• Data under study
____________________
/-- **`P` is smooth near the tube** (`x ≠ 0` and `y²/x^{2g+1}` in the slit plane there).
[folklore] -/
theorem contDiffAt_parP (g : ℕ) {q : 𝔼 4} (hx : cx q ≠ 0)
    (hslit : cy q ^ 2 / cx q ^ (2 * g + 1) ∈ slitPlane) : ContDiffAt ℝ ∞ (parP g) q := by
  have hnum : ContDiff ℝ ∞ fun q : 𝔼 4 => cy q * conj (cx q) ^ g :=
    contDiff_cy.mul ((Complex.conjCLE.contDiff.comp contDiff_cx).pow g)
  have hn : ContDiffAt ℝ ∞ (fun q : 𝔼 4 => ‖cx q‖) q :=
    (contDiffAt_norm ℝ hx).comp q contDiff_cx.contDiffAt
  have hxpos : 0 < ‖cx q‖ := norm_pos_iff.2 hx
  have hreal : ContDiffAt ℝ ∞ (fun q : 𝔼 4 => ‖cx q‖ ^ g * √(‖cx q‖ ^ (2 * g + 1))) q :=
    (hn.pow g).mul ((hn.pow _).sqrt (pow_pos hxpos _).ne')
  have hrealC : ContDiffAt ℝ ∞
      (fun q : 𝔼 4 => (((‖cx q‖ ^ g * √(‖cx q‖ ^ (2 * g + 1)) : ℝ)) : ℂ)) q :=
    Complex.ofRealCLM.contDiff.contDiffAt.comp q hreal
  have hratio : ContDiffAt ℝ ∞ (fun q : 𝔼 4 => cy q ^ 2 / cx q ^ (2 * g + 1)) q := by
    have e : (fun q : 𝔼 4 => cy q ^ 2 / cx q ^ (2 * g + 1)) =
        fun q => cy q ^ 2 * (cx q ^ (2 * g + 1))⁻¹ := by
      funext q; rw [div_eq_mul_inv]
    rw [e]
    exact (contDiff_cy.pow 2).contDiffAt.mul ((contDiff_cx.pow _).contDiffAt.inv (pow_ne_zero _ hx))
  have hcs : ContDiffAt ℝ ∞ (csqrt ∘ fun q : 𝔼 4 => cy q ^ 2 / cx q ^ (2 * g + 1)) q :=
    ContDiffAt.comp q (contDiffAt_csqrt hslit) hratio
  have hden : ContDiffAt ℝ ∞ (fun q : 𝔼 4 => (((‖cx q‖ ^ g * √(‖cx q‖ ^ (2 * g + 1)) : ℝ)) : ℂ) *
      csqrt (cy q ^ 2 / cx q ^ (2 * g + 1))) q :=
    hrealC.mul hcs
  have hden0 : (((‖cx q‖ ^ g * √(‖cx q‖ ^ (2 * g + 1)) : ℝ)) : ℂ) *
      csqrt (cy q ^ 2 / cx q ^ (2 * g + 1)) ≠ 0 := by
    refine mul_ne_zero (Complex.ofReal_ne_zero.2 (mul_pos (pow_pos hxpos _)
      (Real.sqrt_pos.2 (pow_pos hxpos _))).ne') (csqrt_ne_zero_of_ne_zero (slitPlane_ne_zero hslit))
  have e : parP g = fun q => cy q * conj (cx q) ^ g *
      ((((‖cx q‖ ^ g * √(‖cx q‖ ^ (2 * g + 1)) : ℝ)) : ℂ) *
        csqrt (cy q ^ 2 / cx q ^ (2 * g + 1)))⁻¹ := by
    funext q; rw [parP, div_eq_mul_inv]
  rw [e]
  exact hnum.contDiffAt.mul (hden.inv hden0)

/-- At a point of the tube, `P` is smooth. [folklore] -/
theorem contDiffAt_parP_tubeAmb (g : ℕ) {p : 𝔼 2} (hp : ‖toC p‖ = 1) (v : 𝔼 2) :
    ContDiffAt ℝ ∞ (parP g) (tubeAmb g (p, v)) := by
  have hP : toC p ≠ 0 := fun h => by rw [h, norm_zero] at hp; exact zero_ne_one hp
  refine contDiffAt_parP g (cx_tubeAmb_ne_zero g hP v) ?_
  rw [cy_sq_div_tubeAmb g hp]
  exact one_add_zCorr_mem_slitPlane g hp v

/-- **The inverse of the tube** (on its image): `y ↦ (P/‖P‖, u(w))`. [folklore] -/
def tubeInv (g : ℕ) (y : (bBase g).carrier) : 𝕊¹ × (𝔼 2) :=
  (RotationBody.sphN (m := 1) (vec2 (parP g (inclB g y))), unscale (w g (inclB g y)))

/-- `tubeInv ∘ tube = id`. [folklore] -/
theorem tubeInv_tube (g : ℕ) (q : 𝕊¹ × (𝔼 2)) : tubeInv g (tube g q) = q := by
  obtain ⟨p, v⟩ := q
  simp only [tubeInv, inclB_tube]
  rw [parP_tubeAmb g (norm_toC_sphere p), vec2_toC, RotationBody.sphN_coe,
    w_tubeAmb g (norm_toC_sphere p), unscale_wTil]

/-- `tube ∘ tubeInv = id` on the image of the tube. [folklore] -/
theorem tube_tubeInv (g : ℕ) {y : (bBase g).carrier} (hy : y ∈ range (tube g)) :
    tube g (tubeInv g y) = y := by
  obtain ⟨q, rfl⟩ := hy
  rw [tubeInv_tube]

/-- `w ∘ inclB` is smooth on `∂ Base g`. [folklore] -/
theorem contMDiff_w_inclB (g : ℕ) : ContMDiff (𝓡 3) 𝓘(ℝ, ℂ) ∞ fun y => w g (inclB g y) :=
  (contDiff_w g).contMDiff.comp (contMDiff_inclB g)

/-- **The inverse of the tube is smooth on the image of the tube.** [folklore] -/
theorem contMDiffOn_tubeInv (g : ℕ) :
    ContMDiffOn (𝓡 3) ((𝓡 1).prod 𝓘(ℝ, 𝔼 2)) ∞ (tubeInv g) (range (tube g)) := by
  rintro _ ⟨⟨p, v⟩, rfl⟩
  apply ContMDiffAt.contMDiffWithinAt
  have hp := norm_toC_sphere p
  -- second component
  have h2 : ContMDiffAt (𝓡 3) 𝓘(ℝ, 𝔼 2) ∞ (unscale ∘ fun y => w g (inclB g y)) (tube g (p, v)) := by
    refine ContMDiffAt.comp _ (contDiffAt_unscale ?_).contMDiffAt (contMDiff_w_inclB g _)
    show ‖w g (inclB g (tube g (p, v)))‖ ^ 2 < 1 / 16
    rw [w_tube]; exact norm_wTil_sq_lt v
  -- first component
  have h1a : ContMDiffAt (𝓡 3) 𝓘(ℝ, 𝔼 2) ∞ ((vec2 ∘ parP g) ∘ inclB g) (tube g (p, v)) :=
    ContMDiffAt.comp _
      (contDiff_vec2.contDiffAt.comp _ (contDiffAt_parP_tubeAmb g hp v)).contMDiffAt
      (contMDiff_inclB g _)
  have hne : ((vec2 ∘ parP g) ∘ inclB g) (tube g (p, v)) ≠ 0 := by
    show vec2 (parP g (inclB g (tube g (p, v)))) ≠ 0
    rw [inclB_tube, parP_tubeAmb g hp, vec2_toC]
    exact ne_zero_of_mem_unit_sphere p
  have h1 : ContMDiffAt (𝓡 3) (𝓡 1) ∞
      (RotationBody.sphN (m := 1) ∘ ((vec2 ∘ parP g) ∘ inclB g)) (tube g (p, v)) :=
    ContMDiffAt.comp _ (RotationBody.contMDiffOn_sphN.contMDiffAt (isOpen_ne.mem_nhds hne)) h1a
  exact h1.prodMk h2

/-- **The tube is an open map** (continuous inverse on its open image). [folklore] -/
theorem isOpenMap_tube (g : ℕ) : IsOpenMap (tube g) := by
  -- adapted from `SphereOpenBook.isOpenMap_tube`
  -- (Literature/Geometry/Symplectic/SphereOpenBookTube.lean)
  intro U hU
  have hcont : ContinuousOn (tubeInv g) (range (tube g)) := (contMDiffOn_tubeInv g).continuousOn
  have h : tube g '' U = range (tube g) ∩ tubeInv g ⁻¹' U := by
    ext z
    constructor
    · rintro ⟨q, hq, rfl⟩
      exact ⟨mem_range_self q, by rwa [mem_preimage, tubeInv_tube]⟩
    · rintro ⟨⟨q, rfl⟩, hz⟩
      rw [mem_preimage, tubeInv_tube] at hz
      exact ⟨q, hz, rfl⟩
  rw [h]
  exact hcont.isOpen_inter_preimage (isOpen_range_tube g) hU

/-- `ℝ¹ × ℝ² ≅ ℝ³` (dimension count for the embedding criterion). [folklore] -/
def modelEquiv₁₂ : ((𝔼 1) × (𝔼 2)) ≃L[ℝ] (𝔼 3) :=
  ContinuousLinearEquiv.ofFinrankEq (by simp [Module.finrank_prod])

/-- **The tube is a `C^∞` embedding** (injective open `C^∞` map with a `C^∞` inverse on its
range; Lee 2013, Prop. 5.2, tree `isSmoothEmbedding_of_leftInverse_of_isOpenMap`).
[cite: LeeSmoothManifolds2013, Prop. 5.2] -/
theorem isSmoothEmbedding_tube (g : ℕ) :
    Manifold.IsSmoothEmbedding ((𝓡 1).prod 𝓘(ℝ, 𝔼 2)) (𝓡 3) ∞ (tube g) :=
  (Literature.Geometry.Manifold.isSmoothEmbedding_of_leftInverse_of_isOpenMap (contMDiff_tube g)
    (tube_injective g) (isOpenMap_tube g) (contMDiffOn_tubeInv g) (tubeInv_tube g) modelEquiv₁₂).1

/-! ## §14 The binding `{w = 0}` and the fibration `π = w/‖w‖` -/

section Fibration

open Literature.Geometry.Symplectic

/-- **The binding of the one-tube family is `{w = 0} ∩ ∂ Base g`** — the boundary circle of the
central page, traversed once by the core of the tube. [folklore] -/
theorem tubesBinding_tube (g : ℕ) :
    tubesBinding (fun _ : Fin 1 => tube g) = {y | w g (inclB g y) = 0} := by
  ext y
  rw [mem_tubesBinding_iff, mem_setOf_eq]
  constructor
  · rintro ⟨-, p, rfl⟩
    exact w_tube_core g p
  · intro hy
    have hlt : ‖w g (inclB g y)‖ < 1 / 4 := by rw [hy, norm_zero]; norm_num
    obtain ⟨⟨p, v⟩, hq⟩ := exists_tube_eq g hlt
    have hv : v = 0 := by
      have := w_tube g (p, v)
      rw [hq, hy] at this
      exact (wTil_eq_zero_iff v).1 this.symm
    subst hv
    exact ⟨0, p, hq⟩

/-- **The fibration `π = w/‖w‖ : ∂ Base g → 𝕊¹`** (junk value on the binding `w = 0`): the
argument of `w = y² − x^{2g+1} − 1`, whose fibres on the flat part `‖x‖² < 4` of the boundary
(where `‖w‖ = 1/2`) are the pages `page g c = {w = c/2}`. [cite: EtnyreFuller2006, §2] -/
def proj (g : ℕ) (y : (bBase g).carrier) : 𝕊¹ :=
  RotationBody.sphN (m := 1) (vec2 (w g (inclB g y)))

/-- Off the binding, `π(y) = w/‖w‖` read in `ℝ²`. [folklore] -/
theorem coe_proj (g : ℕ) {y : (bBase g).carrier} (hy : w g (inclB g y) ≠ 0) :
    ((proj g y : 𝕊¹) : 𝔼 2) = ‖w g (inclB g y)‖⁻¹ • vec2 (w g (inclB g y)) := by
  rw [proj, RotationBody.coe_sphN ((vec2_eq_zero_iff _).not.2 hy), norm_vec2]

/-- **Normal form of the fibration in the tube**: `π (tube (p, v)) = v/‖v‖` for `v ≠ 0`.
[folklore] -/
theorem proj_tube (g : ℕ) (p : 𝕊¹) {v : 𝔼 2} (hv : v ≠ 0) :
    ((proj g (tube g (p, v)) : 𝕊¹) : 𝔼 2) = ‖v‖⁻¹ • v := by
  have h : vec2 (w g (inclB g (tube g (p, v)))) = wsc v • v := by rw [w_tube, vec2_wTil]
  rw [proj, h, RotationBody.sphN_smul (wsc_pos v) hv, RotationBody.coe_sphN hv]

/-- **`π` is smooth off the binding.** [folklore] -/
theorem contMDiffOn_proj (g : ℕ) :
    ContMDiffOn (𝓡 3) (𝓡 1) ∞ (proj g) {y | w g (inclB g y) ≠ 0} :=
  RotationBody.contMDiffOn_sphN.comp
    (contDiff_vec2.contMDiff.comp (contMDiff_w_inclB g)).contMDiffOn
    fun _ hy => (vec2_eq_zero_iff _).not.2 hy

/-- The complement of the binding is open. [folklore] -/
theorem isOpen_w_ne_zero (g : ℕ) : IsOpen {y : (bBase g).carrier | w g (inclB g y) ≠ 0} :=
  isOpen_ne.preimage ((contDiff_w g).continuous.comp (continuous_inclB g))

/-- `π` is smooth at every point off the binding. [folklore] -/
theorem contMDiffAt_proj (g : ℕ) {y : (bBase g).carrier} (hy : w g (inclB g y) ≠ 0) :
    ContMDiffAt (𝓡 3) (𝓡 1) ∞ (proj g) y :=
  (contMDiffOn_proj g).contMDiffAt ((isOpen_w_ne_zero g).mem_nhds hy)

/-- `π` read in `ℝ²` is smooth at every point off the binding. [folklore] -/
theorem contMDiffAt_coe_proj (g : ℕ) {y : (bBase g).carrier} (hy : w g (inclB g y) ≠ 0) :
    ContMDiffAt (𝓡 3) 𝓘(ℝ, 𝔼 2) ∞ (fun z => ((proj g z : 𝕊¹) : 𝔼 2)) y :=
  ((contMDiff_coe_sphere (n := 1)) _).comp y (contMDiffAt_proj g hy)

end Fibration

/-! ## §15 `π` is a submersion off the binding: curves along which `arg w` turns -/

section Submersion

open Literature.Geometry.Symplectic
import Summits.Ventures.FusionMHD.Bench.SolovevPCFNstxQedgeBridge

/-!
# F1 / QEDGE — the closed edge loop of the NSTX-like PCF Solov'ev equilibrium and Freidberg's `safetyFactorE`
(venture LADDER-GRIDFUSION, rung F1.a; cell `gridfusion`, seat `gridfusion-sos-6`; generated by
`HOME/cert/sos-6/bridge/emit_bridge.py` (`BRIDGE_CASE=nstx`), §6 of the bridge, split off for the 400-line rule)

`SolovevPCFNstxQedgeBridge.lean` proves, arc by arc, that the Euclidean `(6.35)` line integral of `1/(R²B_p)` over the four
quarter arcs of the edge `Ψ = 0` of model-5's `SolovevPCF.NstxLike.psi` sums to `edgeI/(2√K)`. This file assembles the
four arcs into ONE closed parametrised loop `edgeLoop : [0,4] → ℝ²` and states the result for the Literature functional
`Literature.MathematicalPhysics.MHD.GradShafranov.safetyFactorE` [cite: Freidberg2014, §6.3.5 eq. (6.35)] (Euclidean
arc length, RULING 15 repair of the sup-norm `loopIntegral`): **`safetyFactorE F Ψ edgeLoop 4 = F · qEdgeOverF`**, with
`qEdgeOverF` the kernel-certified number of `SolovevPCFNstxQedge.lean`. Ingredients: the loop density agrees with each arc's
density on the open parameter pieces (local agreement ⇒ equal one-sided data are not needed: `Filter.EventuallyEq.deriv_eq`),
reversal/shift invariance of the density, integrability from the continuous certified pieces, `integral_add_adjacent_intervals`.
HONEST FRAMING: CERTIFIED (kernel) statement about the typed MODEL objects; nothing about a device. NOT here: continuity of
`edgeLoop` at the three joints as a `Continuous` statement (the joint VALUES agree: `arc_joints`), and that the loop is
injective / exhausts `{Ψ = 0, R > 0}`.
-/

open Real MeasureTheory intervalIntegral Set
open Literature.MathematicalPhysics.MHD.GradShafranov
open Literature.MathematicalPhysics.MHD.Solovev
open Summit.Ventures.FusionMHD.Models.SolovevPCF
open Summit.Ventures.FusionMHD.Bench.SolovevPCFIter (qIntegrand)

noncomputable section

namespace Summit.Ventures.FusionMHD.Bench.SolovevPCFNstx

/-! ## §6 The closed edge loop and Freidberg's `safetyFactorE` (6.35) over it -/

/-- The closed edge loop `Ψ = 0`, `t ∈ [0, 4]`: outboard-upper arc (`w = t`), inboard-upper arc reversed (`w = 2 − t`),
inboard-lower arc (`w = t − 2`), outboard-lower arc reversed (`w = 4 − t`); consecutive pieces meet (`arc_joints`) and
`edgeLoop 0 = edgeLoop 4` (`edgeLoop_closed`). [folklore] -/
def edgeLoop (t : ℝ) : ℝ × ℝ :=
  if t ≤ 1 then arc 1 1 t
  else if t ≤ 2 then arc (-1) 1 (2 - t)
  else if t ≤ 3 then arc (-1) (-1) (t - 2)
  else arc 1 (-1) (4 - t)

/-- The loop is closed (both ends are the outboard midplane point `(1+ε, 0)`). [folklore] -/
theorem edgeLoop_closed : edgeLoop 0 = edgeLoop 4 := by
  obtain ⟨h1, -, -⟩ := arc_joints 1
  obtain ⟨h1', -, -⟩ := arc_joints (-1)
  have e0 : edgeLoop 0 = arc 1 1 0 := by simp [edgeLoop]
  have e4 : edgeLoop 4 = arc 1 (-1) (4 - 4) := by unfold edgeLoop; norm_num
  rw [e0, e4, show (4 : ℝ) - 4 = 0 by norm_num, h1, h1']

/-- Piece 1 (`0 < t < 1`). [folklore] -/
theorem edgeLoop_eq₁ {t : ℝ} (ht : t ∈ Ioo (0 : ℝ) 1) : edgeLoop =ᶠ[nhds t] fun s => arc 1 1 s := by
  filter_upwards [Ioo_mem_nhds ht.1 ht.2] with s hs
  simp only [edgeLoop, if_pos hs.2.le]

/-- Piece 2 (`1 < t < 2`). [folklore] -/
theorem edgeLoop_eq₂ {t : ℝ} (ht : t ∈ Ioo (1 : ℝ) 2) : edgeLoop =ᶠ[nhds t] fun s => arc (-1) 1 (2 - s) := by
  filter_upwards [Ioo_mem_nhds ht.1 ht.2] with s hs
  simp only [edgeLoop, if_neg (not_le.mpr hs.1), if_pos hs.2.le]

/-- Piece 3 (`2 < t < 3`). [folklore] -/
theorem edgeLoop_eq₃ {t : ℝ} (ht : t ∈ Ioo (2 : ℝ) 3) : edgeLoop =ᶠ[nhds t] fun s => arc (-1) (-1) (s - 2) := by
  filter_upwards [Ioo_mem_nhds ht.1 ht.2] with s hs
  have h1 : ¬ s ≤ 1 := by intro h; linarith [hs.1]
  simp only [edgeLoop, if_neg h1, if_neg (not_le.mpr hs.1), if_pos hs.2.le]

/-- Piece 4 (`3 < t < 4`). [folklore] -/
theorem edgeLoop_eq₄ {t : ℝ} (ht : t ∈ Ioo (3 : ℝ) 4) : edgeLoop =ᶠ[nhds t] fun s => arc 1 (-1) (4 - s) := by
  filter_upwards [Ioo_mem_nhds ht.1 ht.2] with s hs
  have h1 : ¬ s ≤ 1 := by intro h; linarith [hs.1]
  have h2 : ¬ s ≤ 2 := by intro h; linarith [hs.1]
  simp only [edgeLoop, if_neg h1, if_neg h2, if_neg (not_le.mpr hs.1)]

/-- The `(6.35)` integrand along a parametrised curve: `(1/(R²B_p))(γ(t)) · |γ′(t)|`. [folklore] -/
def loopDens (γ : ℝ → ℝ × ℝ) (t : ℝ) : ℝ := qIntegrand NstxLike.psi (γ t).1 (γ t).2 * speed γ t

/-- A curve that agrees with `γ` near `t` has the same `(6.35)` density at `t`. [folklore] -/
theorem loopDens_congr {γ γ' : ℝ → ℝ × ℝ} {t : ℝ} (h : γ =ᶠ[nhds t] γ') : loopDens γ t = loopDens γ' t := by
  have hv : γ t = γ' t := h.eq_of_nhds
  have h1 : (fun s => (γ s).1) =ᶠ[nhds t] fun s => (γ' s).1 := h.mono fun s hs => by simp only [hs]
  have h2 : (fun s => (γ s).2) =ᶠ[nhds t] fun s => (γ' s).2 := h.mono fun s hs => by simp only [hs]
  unfold loopDens speed
  rw [hv, h1.deriv_eq, h2.deriv_eq]

/-- Reversing / shifting the parameter does not change the density: `w = a − s`. [folklore] -/
theorem loopDens_comp_const_sub (γ : ℝ → ℝ × ℝ) (a t : ℝ) :
    loopDens (fun s => γ (a - s)) t = loopDens γ (a - t) := by
  have h1 : deriv (fun s => (γ (a - s)).1) t = -deriv (fun w => (γ w).1) (a - t) :=
    deriv_comp_const_sub (f := fun w => (γ w).1) (a := a) (x := t)
  have h2 : deriv (fun s => (γ (a - s)).2) t = -deriv (fun w => (γ w).2) (a - t) :=
    deriv_comp_const_sub (f := fun w => (γ w).2) (a := a) (x := t)
  simp only [loopDens, speed, h1, h2, neg_sq]

/-- Shifting the parameter: `w = s − a`. [folklore] -/
theorem loopDens_comp_sub_const (γ : ℝ → ℝ × ℝ) (a t : ℝ) :
    loopDens (fun s => γ (s - a)) t = loopDens γ (t - a) := by
  have h1 : deriv (fun s => (γ (s - a)).1) t = deriv (fun w => (γ w).1) (t - a) :=
    deriv_comp_sub_const (f := fun w => (γ w).1) (a := a) (x := t)
  have h2 : deriv (fun s => (γ (s - a)).2) t = deriv (fun w => (γ w).2) (t - a) :=
    deriv_comp_sub_const (f := fun w => (γ w).2) (a := a) (x := t)
  simp only [loopDens, speed, h1, h2]

/-- Each arc density is integrable on `[0, 1]` (it equals the continuous certified piece there). [folklore] -/
theorem loopDens_arc_integrable {σ τ : ℝ} (hσ : σ = 1 ∨ σ = -1) (hτ : τ = 1 ∨ τ = -1) :
    IntervalIntegrable (loopDens (arc σ τ)) volume 0 1 := by
  refine ((continuousOn_piece hσ).intervalIntegrable_of_Icc zero_le_one).congr_uIoo ?_
  intro w hw
  rw [uIoo_of_le zero_le_one] at hw
  exact (qIntegrand_arc hσ hτ hw.1.le hw.2.le).symm

/-- **The (6.35) line integral over the closed loop is the sum of the four arc integrals.** [folklore] -/
theorem loopIntegralE_edgeLoop :
    loopIntegralE edgeLoop 4 (qIntegrand NstxLike.psi) =
      loopIntegralE (arc 1 1) 1 (qIntegrand NstxLike.psi) + loopIntegralE (arc (-1) 1) 1 (qIntegrand NstxLike.psi)
      + loopIntegralE (arc (-1) (-1)) 1 (qIntegrand NstxLike.psi) + loopIntegralE (arc 1 (-1)) 1 (qIntegrand NstxLike.psi) := by
  have hG11 := loopDens_arc_integrable (Or.inl rfl) (Or.inl rfl)
  have hGm1 := loopDens_arc_integrable (σ := -1) (τ := 1) (Or.inr rfl) (Or.inl rfl)
  have hGmm := loopDens_arc_integrable (σ := -1) (τ := -1) (Or.inr rfl) (Or.inr rfl)
  have hG1m := loopDens_arc_integrable (σ := 1) (τ := -1) (Or.inl rfl) (Or.inr rfl)
  -- the loop density on the four open pieces
  have p1 : EqOn (loopDens edgeLoop) (loopDens (arc 1 1)) (uIoo 0 1) := by
    intro t ht; rw [uIoo_of_le zero_le_one] at ht; exact loopDens_congr (edgeLoop_eq₁ ht)
  have p2 : EqOn (loopDens edgeLoop) (fun t => loopDens (arc (-1) 1) (2 - t)) (uIoo 1 2) := by
    intro t ht; rw [uIoo_of_le one_le_two] at ht
    rw [loopDens_congr (edgeLoop_eq₂ ht)]; exact loopDens_comp_const_sub (arc (-1) 1) 2 t
  have p3 : EqOn (loopDens edgeLoop) (fun t => loopDens (arc (-1) (-1)) (t - 2)) (uIoo 2 3) := by
    intro t ht; rw [uIoo_of_le (by norm_num : (2:ℝ) ≤ 3)] at ht
    rw [loopDens_congr (edgeLoop_eq₃ ht)]; exact loopDens_comp_sub_const (arc (-1) (-1)) 2 t
  have p4 : EqOn (loopDens edgeLoop) (fun t => loopDens (arc 1 (-1)) (4 - t)) (uIoo 3 4) := by
    intro t ht; rw [uIoo_of_le (by norm_num : (3:ℝ) ≤ 4)] at ht
    rw [loopDens_congr (edgeLoop_eq₄ ht)]; exact loopDens_comp_const_sub (arc 1 (-1)) 4 t
  -- integrability of the loop density on the four pieces
  have h01 : IntervalIntegrable (loopDens edgeLoop) volume 0 1 := hG11.congr_uIoo p1.symm
  have h12 : IntervalIntegrable (loopDens edgeLoop) volume 1 2 := by
    have h := (hGm1.comp_sub_left 2).symm
    norm_num at h
    exact h.congr_uIoo p2.symm
  have h23 : IntervalIntegrable (loopDens edgeLoop) volume 2 3 := by
    have h := hGmm.comp_sub_right 2
    norm_num at h
    exact h.congr_uIoo p3.symm
  have h34 : IntervalIntegrable (loopDens edgeLoop) volume 3 4 := by
    have h := (hG1m.comp_sub_left 4).symm
    norm_num at h
    exact h.congr_uIoo p4.symm
  -- split [0,4] and identify the pieces
  have e1 : ∫ t in (0:ℝ)..1, loopDens edgeLoop t = ∫ t in (0:ℝ)..1, loopDens (arc 1 1) t :=
    integral_congr_uIoo p1
  have e2 : ∫ t in (1:ℝ)..2, loopDens edgeLoop t = ∫ t in (0:ℝ)..1, loopDens (arc (-1) 1) t := by
    rw [integral_congr_uIoo p2, intervalIntegral.integral_comp_sub_left (fun w => loopDens (arc (-1) 1) w) 2]
    norm_num
  have e3 : ∫ t in (2:ℝ)..3, loopDens edgeLoop t = ∫ t in (0:ℝ)..1, loopDens (arc (-1) (-1)) t := by
    rw [integral_congr_uIoo p3, intervalIntegral.integral_comp_sub_right (fun w => loopDens (arc (-1) (-1)) w) 2]
    norm_num
  have e4 : ∫ t in (3:ℝ)..4, loopDens edgeLoop t = ∫ t in (0:ℝ)..1, loopDens (arc 1 (-1)) t := by
    rw [integral_congr_uIoo p4, intervalIntegral.integral_comp_sub_left (fun w => loopDens (arc 1 (-1)) w) 4]
    norm_num
  have split : ∫ t in (0:ℝ)..4, loopDens edgeLoop t =
      (∫ t in (0:ℝ)..1, loopDens edgeLoop t) + (∫ t in (1:ℝ)..2, loopDens edgeLoop t)
      + ((∫ t in (2:ℝ)..3, loopDens edgeLoop t) + (∫ t in (3:ℝ)..4, loopDens edgeLoop t)) := by
    rw [intervalIntegral.integral_add_adjacent_intervals h01 h12,
      intervalIntegral.integral_add_adjacent_intervals h23 h34,
      intervalIntegral.integral_add_adjacent_intervals (h01.trans h12) (h23.trans h34)]
  show (∫ t in (0:ℝ)..4, loopDens edgeLoop t) =
    (∫ t in (0:ℝ)..1, loopDens (arc 1 1) t) + (∫ t in (0:ℝ)..1, loopDens (arc (-1) 1) t)
      + (∫ t in (0:ℝ)..1, loopDens (arc (-1) (-1)) t) + (∫ t in (0:ℝ)..1, loopDens (arc 1 (-1)) t)
  rw [split, e1, e2, e3, e4]
  ring

/-- **Freidberg's safety factor (6.35), Euclidean arc length, on the typed equilibrium's closed edge loop, is `F · qEdgeOverF`.**
Hence the Kruskal–Shafranov theorems and `qAxis_lt_qEdge` of the Qedge file are statements about the Literature functional
`safetyFactorE` on model-5's typed equilibrium: CERTIFIED end to end. [cite: Freidberg2014, §6.3.5 eq. (6.35)] -/
theorem safetyFactorE_edgeLoop (F : ℝ) : safetyFactorE F NstxLike.psi edgeLoop 4 = F * qEdgeOverF := by
  have h4 := loopIntegralE_edgeLoop
  have hsum := lineIntegral_edge_eq
  unfold safetyFactorE
  rw [show (fun R Z => 1 / (R ^ 2 * fieldBpol NstxLike.psi R Z)) = qIntegrand NstxLike.psi from rfl, h4]
  unfold qEdgeOverF
  have hK : (0 : ℝ) < Real.sqrt (Kconst : ℝ) := Real.sqrt_pos.2 (by unfold Kconst; push_cast; norm_num)
  have hπ := Real.pi_pos
  have hs : loopIntegralE (arc 1 1) 1 (qIntegrand NstxLike.psi) + loopIntegralE (arc (-1) 1) 1 (qIntegrand NstxLike.psi)
      + loopIntegralE (arc (-1) (-1)) 1 (qIntegrand NstxLike.psi) + loopIntegralE (arc 1 (-1)) 1 (qIntegrand NstxLike.psi)
      = edgeI / (2 * Real.sqrt (Kconst : ℝ)) := by
    rw [← hsum]; ring
  rw [hs]
  field_simp
  ring

end Summit.Ventures.FusionMHD.Bench.SolovevPCFNstx

end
____________________
• What to produce
Transcribe the entries above word for word, from the first line through the line containing "refine mul_ne_zero (Complex.ofReal_ne_zero.2", and nothing else.

• Completed exercise
/-- **`P` is smooth near the tube** (`x ≠ 0` and `y²/x^{2g+1}` in the slit plane there).
[folklore] -/
theorem contDiffAt_parP (g : ℕ) {q : 𝔼 4} (hx : cx q ≠ 0)
    (hslit : cy q ^ 2 / cx q ^ (2 * g + 1) ∈ slitPlane) : ContDiffAt ℝ ∞ (parP g) q := by
  have hnum : ContDiff ℝ ∞ fun q : 𝔼 4 => cy q * conj (cx q) ^ g :=
    contDiff_cy.mul ((Complex.conjCLE.contDiff.comp contDiff_cx).pow g)
  have hn : ContDiffAt ℝ ∞ (fun q : 𝔼 4 => ‖cx q‖) q :=
    (contDiffAt_norm ℝ hx).comp q contDiff_cx.contDiffAt
  have hxpos : 0 < ‖cx q‖ := norm_pos_iff.2 hx
  have hreal : ContDiffAt ℝ ∞ (fun q : 𝔼 4 => ‖cx q‖ ^ g * √(‖cx q‖ ^ (2 * g + 1))) q :=
    (hn.pow g).mul ((hn.pow _).sqrt (pow_pos hxpos _).ne')
  have hrealC : ContDiffAt ℝ ∞
      (fun q : 𝔼 4 => (((‖cx q‖ ^ g * √(‖cx q‖ ^ (2 * g + 1)) : ℝ)) : ℂ)) q :=
    Complex.ofRealCLM.contDiff.contDiffAt.comp q hreal
  have hratio : ContDiffAt ℝ ∞ (fun q : 𝔼 4 => cy q ^ 2 / cx q ^ (2 * g + 1)) q := by
    have e : (fun q : 𝔼 4 => cy q ^ 2 / cx q ^ (2 * g + 1)) =
        fun q => cy q ^ 2 * (cx q ^ (2 * g + 1))⁻¹ := by
      funext q; rw [div_eq_mul_inv]
    rw [e]
    exact (contDiff_cy.pow 2).contDiffAt.mul ((contDiff_cx.pow _).contDiffAt.inv (pow_ne_zero _ hx))
  have hcs : ContDiffAt ℝ ∞ (csqrt ∘ fun q : 𝔼 4 => cy q ^ 2 / cx q ^ (2 * g + 1)) q :=
    ContDiffAt.comp q (contDiffAt_csqrt hslit) hratio
  have hden : ContDiffAt ℝ ∞ (fun q : 𝔼 4 => (((‖cx q‖ ^ g * √(‖cx q‖ ^ (2 * g + 1)) : ℝ)) : ℂ) *
      csqrt (cy q ^ 2 / cx q ^ (2 * g + 1))) q :=
    hrealC.mul hcs
  have hden0 : (((‖cx q‖ ^ g * √(‖cx q‖ ^ (2 * g + 1)) : ℝ)) : ℂ) *
      csqrt (cy q ^ 2 / cx q ^ (2 * g + 1)) ≠ 0 := by
    refine mul_ne_zero (Complex.ofReal_ne_zero.2 (mul_pos (pow_pos hxpos _)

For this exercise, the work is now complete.